● TASK INPUT:
....................

import Summits.MatrixMultiplication.MatrixMultiplication.Theses.TetrahedronCarving
import Summits.MatrixMultiplication.MatrixMultiplication.Theorems.EdgePencilPlusTwoCut
import HarnessLib

/-!
# TetrahedronCarvingAlphaPos — the support fact `α > 0` of route `TetrahedronCarving`, by name

(decomp-mm cell, landing bookkeeping for route `TetrahedronCarving` rev 8; mathematics = Coppersmith
1982 as vendored in `Literature.Computability.AlgebraicComplexity.Coppersmith1982RapidRectangular`,
surfaced for the route by lens 6, generation 22, `Theorems.EdgePencil.alphaPos`.)

Route item `AlphaPos` (aside, support fact): `0 < α(ℂ)`, the dual exponent of rectangular matrix
multiplication is positive (Coppersmith 1982: `α > 0.172`; tree theorem
`coppersmith1982_dualExponentAlpha_gt : 0.1722 < α`, every field, certificate-checked). It is the
price of the one-notch weakenings of the route's cut (the `(1,1)` cut `TetraExcessZero →
TetraPlusTwo → ω = 2` and the `(2,2)` cut, `Theorems.EdgePencilDefectCuts` /
`Theorems.EdgePencilPlusTwoCut`). This file closes the item BY NAME; its statement is the route
definition `AlphaPos` literally. No new mathematics.

References: [cite: Coppersmith1982, Thm. 1]; Le Gall 2012 §1 (`α`); arXiv:1609.07476 §1.3.
-/

set_option linter.dupNamespace false -- `MatrixMultiplication.MatrixMultiplication` (summit = problem, D-0017)

noncomputable section

open Summit.MatrixMultiplication.MatrixMultiplication.Theses.TetrahedronCarving

namespace Summit.MatrixMultiplication.MatrixMultiplication.Theorems.TetrahedronCarvingAlphaPos

/-- **Item `AlphaPos`**: `0 < α(ℂ)` — the dual exponent of rectangular matrix multiplication is
positive (Coppersmith 1982, `α > 0.1722`). [cite: Coppersmith1982, Thm. 1] -/
theorem alphaPos_holds : AlphaPos :=
  Summit.MatrixMultiplication.MatrixMultiplication.Theorems.EdgePencil.alphaPos

end Summit.MatrixMultiplication.MatrixMultiplication.Theorems.TetrahedronCarvingAlphaPos

end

....................

● TASK OBJECTIVE: Repeat, exactly and only, the lines above from the one containing "TetraPlusTwo → ω" through the end of the material.

● TASK ANSWER:
TetraPlusTwo → ω = 2` and the `(2,2)` cut, `Theorems.EdgePencilDefectCuts` /
`Theorems.EdgePencilPlusTwoCut`). This file closes the item BY NAME; its statement is the route
definition `AlphaPos` literally. No new mathematics.

References: [cite: Coppersmith1982, Thm. 1]; Le Gall 2012 §1 (`α`); arXiv:1609.07476 §1.3.
-/

set_option linter.dupNamespace false -- `MatrixMultiplication.MatrixMultiplication` (summit = problem, D-0017)

noncomputable section

open Summit.MatrixMultiplication.MatrixMultiplication.Theses.TetrahedronCarving

namespace Summit.MatrixMultiplication.MatrixMultiplication.Theorems.TetrahedronCarvingAlphaPos

/-- **Item `AlphaPos`**: `0 < α(ℂ)` — the dual exponent of rectangular matrix multiplication is
positive (Coppersmith 1982, `α > 0.1722`). [cite: Coppersmith1982, Thm. 1] -/
theorem alphaPos_holds : AlphaPos :=
  Summit.MatrixMultiplication.MatrixMultiplication.Theorems.EdgePencil.alphaPos

end Summit.MatrixMultiplication.MatrixMultiplication.Theorems.TetrahedronCarvingAlphaPos

end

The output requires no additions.